Give every entry again, exactly as it stands.

[PROVIDED DATA]
━━━
import Summits.RiemannHypothesis.RiemannHypothesis.Theorems.WeilFormatCDataO106FrontData
import Summits.RiemannHypothesis.RiemannHypothesis.Theorems.S2FormatCE0
import Literature.NumberTheory.LFunctions.YoshidaWindowGramTailMSSines
import Literature.NumberTheory.LFunctions.YoshidaWindowGramMiddleJBox
import Literature.NumberTheory.LFunctions.YoshidaWindowGramTailJFactoredScaled
import Literature.NumberTheory.LFunctions.YoshidaWindowGramTailMSFactored
import Literature.NumberTheory.LFunctions.YoshidaWindowGramTailJDiagTight
import Summits.RiemannHypothesis.RiemannHypothesis.Theorems.FormatCPsdBands
import Summits.RiemannHypothesis.RiemannHypothesis.Theorems.WeilFormatCDiagShift
import Summits.RiemannHypothesis.RiemannHypothesis.Theorems.FormatCPsdSymmBands
import HarnessLib

/-!
# Format C kernel rung `O106` (a = 53/50, column-band layout): odd sector (P): dyadic-Cholesky row budgets, rows 304…319 + shape + assembly (part A of the split of `WeilFormatCDataO106CBOddPsd19` after a 600-s gate timeout; prover A g25) (kernel certificates)

Window `a = 53/50`; prime powers in the window: 2, 3, 2^2, 5, 7, 2^3; prime constant A = 2358/1000 (`WeilFormatC.primeCoeff_form_ge_cells_1098`); evaluator parameters S = 2^320, Kpi 160, Kser 190, kred 8, Kexp 55, J 150; full table modes < 321; light column table modes < 2051; units 2^-310 (Schur entries), 2^-154 (column digits, width 157), 2^-148 (tail-factor digits, width 151), 2^-64 (reciprocal weights), 2^-40 (tail base); order-J tail J = 4, θ = 1/2048, η = 1/10 | 4/1.
Design row: sr-gb-rung-b B g21 hp odd λ-run (parity CELL 15 L-side, the first window PAST the (log 8)/2 resonance): a = 53/50, SIX prime powers 2,3,4,5,7,8 (kmax 8), A = 2358/1000 (WeilFormatC.primeCoeff_form_ge_cells_1098), μ = 2^-103, odd 320/640/2048, kit precision S 2^320 / c 310 / Kpi 160 / Kser 190 / Kexp 55 / J 150; pairs with A g24 trialUpper1035sharp = 21e-33; see HOME(B)/CELL14-LSIDE-B-g21.md §4. Generated by sr-gb-rung-a prover A g22 with rh-explicit-weil-2 gen7's generator extended for the odd λ-run (--sector odd --mu-log2; HOME(A)/code-g22/gen7/gramgen7.py sha16 b21c15hp1060001) from `#eval` of the tree's `Encl` functions; every datum is re-verified by the kernel in the theorem files (`decide +kernel`). Helper data of the rh-explicit Weil-positivity programme (format C, K-CELL-2), RH-free. [cite: Yoshida1992HermitianForms, §5 (5.15)-(5.16) p. 301; §7 pp. 305–312]
-/

set_option linter.dupNamespace false
set_option exponentiation.threshold 1024
set_option maxRecDepth 200000

namespace Summit.RiemannHypothesis.RiemannHypothesis.Theorems.WeilFormatCData.O106CBOdd

open Literature.NumberTheory.LFunctions Literature.NumberTheory.LFunctions.PsdDyadic Summit.RiemannHypothesis.RiemannHypothesis.Theorems.FormatCPsd

/-- kernel: (P) row budgets `[304, 312)` (radius = the Schur radius `rho`). -/
theorem tPB304 : checkPsdBand O106CBOdd.δ O106CBOdd.rho O106CBOdd.DS' O106CBOdd.L 304 8 = true := by decide +kernel

/-- kernel: symmetry of `DS'` on rows `[304, 312)` against the lower triangle. -/
theorem tSy304 : (List.range' 304 8).all (fun i ↦ (List.range i).all fun j ↦ decide (getMZ O106CBOdd.DS' i j = getMZ O106CBOdd.DS' j i)) = true := by
  decide +kernel

/-- kernel: `DS' = DS − lamZ·1` on rows `[304, 312)`. -/
theorem tSh304 : WeilFormatC.checkDiagShiftRows 320 O106CBOdd.DS O106CBOdd.DS' O106CBOdd.lamZ 304 8 = true := by decide +kernel

end Summit.RiemannHypothesis.RiemannHypothesis.Theorems.WeilFormatCData.O106CBOdd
━━━
[SOLUTION]
import Summits.RiemannHypothesis.RiemannHypothesis.Theorems.WeilFormatCDataO106FrontData
import Summits.RiemannHypothesis.RiemannHypothesis.Theorems.S2FormatCE0
import Literature.NumberTheory.LFunctions.YoshidaWindowGramTailMSSines
import Literature.NumberTheory.LFunctions.YoshidaWindowGramMiddleJBox
import Literature.NumberTheory.LFunctions.YoshidaWindowGramTailJFactoredScaled
import Literature.NumberTheory.LFunctions.YoshidaWindowGramTailMSFactored
import Literature.NumberTheory.LFunctions.YoshidaWindowGramTailJDiagTight
import Summits.RiemannHypothesis.RiemannHypothesis.Theorems.FormatCPsdBands
import Summits.RiemannHypothesis.RiemannHypothesis.Theorems.WeilFormatCDiagShift
import Summits.RiemannHypothesis.RiemannHypothesis.Theorems.FormatCPsdSymmBands
import HarnessLib

/-!
# Format C kernel rung `O106` (a = 53/50, column-band layout): odd sector (P): dyadic-Cholesky row budgets, rows 304…319 + shape + assembly (part A of the split of `WeilFormatCDataO106CBOddPsd19` after a 600-s gate timeout; prover A g25) (kernel certificates)

Window `a = 53/50`; prime powers in the window: 2, 3, 2^2, 5, 7, 2^3; prime constant A = 2358/1000 (`WeilFormatC.primeCoeff_form_ge_cells_1098`); evaluator parameters S = 2^320, Kpi 160, Kser 190, kred 8, Kexp 55, J 150; full table modes < 321; light column table modes < 2051; units 2^-310 (Schur entries), 2^-154 (column digits, width 157), 2^-148 (tail-factor digits, width 151), 2^-64 (reciprocal weights), 2^-40 (tail base); order-J tail J = 4, θ = 1/2048, η = 1/10 | 4/1.
Design row: sr-gb-rung-b B g21 hp odd λ-run (parity CELL 15 L-side, the first window PAST the (log 8)/2 resonance): a = 53/50, SIX prime powers 2,3,4,5,7,8 (kmax 8), A = 2358/1000 (WeilFormatC.primeCoeff_form_ge_cells_1098), μ = 2^-103, odd 320/640/2048, kit precision S 2^320 / c 310 / Kpi 160 / Kser 190 / Kexp 55 / J 150; pairs with A g24 trialUpper1035sharp = 21e-33; see HOME(B)/CELL14-LSIDE-B-g21.md §4. Generated by sr-gb-rung-a prover A g22 with rh-explicit-weil-2 gen7's generator extended for the odd λ-run (--sector odd --mu-log2; HOME(A)/code-g22/gen7/gramgen7.py sha16 b21c15hp1060001) from `#eval` of the tree's `Encl` functions; every datum is re-verified by the kernel in the theorem files (`decide +kernel`). Helper data of the rh-explicit Weil-positivity programme (format C, K-CELL-2), RH-free. [cite: Yoshida1992HermitianForms, §5 (5.15)-(5.16) p. 301; §7 pp. 305–312]
-/

set_option linter.dupNamespace false
set_option exponentiation.threshold 1024
set_option maxRecDepth 200000

namespace Summit.RiemannHypothesis.RiemannHypothesis.Theorems.WeilFormatCData.O106CBOdd

open Literature.NumberTheory.LFunctions Literature.NumberTheory.LFunctions.PsdDyadic Summit.RiemannHypothesis.RiemannHypothesis.Theorems.FormatCPsd

/-- kernel: (P) row budgets `[304, 312)` (radius = the Schur radius `rho`). -/
theorem tPB304 : checkPsdBand O106CBOdd.δ O106CBOdd.rho O106CBOdd.DS' O106CBOdd.L 304 8 = true := by decide +kernel

/-- kernel: symmetry of `DS'` on rows `[304, 312)` against the lower triangle. -/
theorem tSy304 : (List.range' 304 8).all (fun i ↦ (List.range i).all fun j ↦ decide (getMZ O106CBOdd.DS' i j = getMZ O106CBOdd.DS' j i)) = true := by
  decide +kernel

/-- kernel: `DS' = DS − lamZ·1` on rows `[304, 312)`. -/
theorem tSh304 : WeilFormatC.checkDiagShiftRows 320 O106CBOdd.DS O106CBOdd.DS' O106CBOdd.lamZ 304 8 = true := by decide +kernel

end Summit.RiemannHypothesis.RiemannHypothesis.Theorems.WeilFormatCData.O106CBOdd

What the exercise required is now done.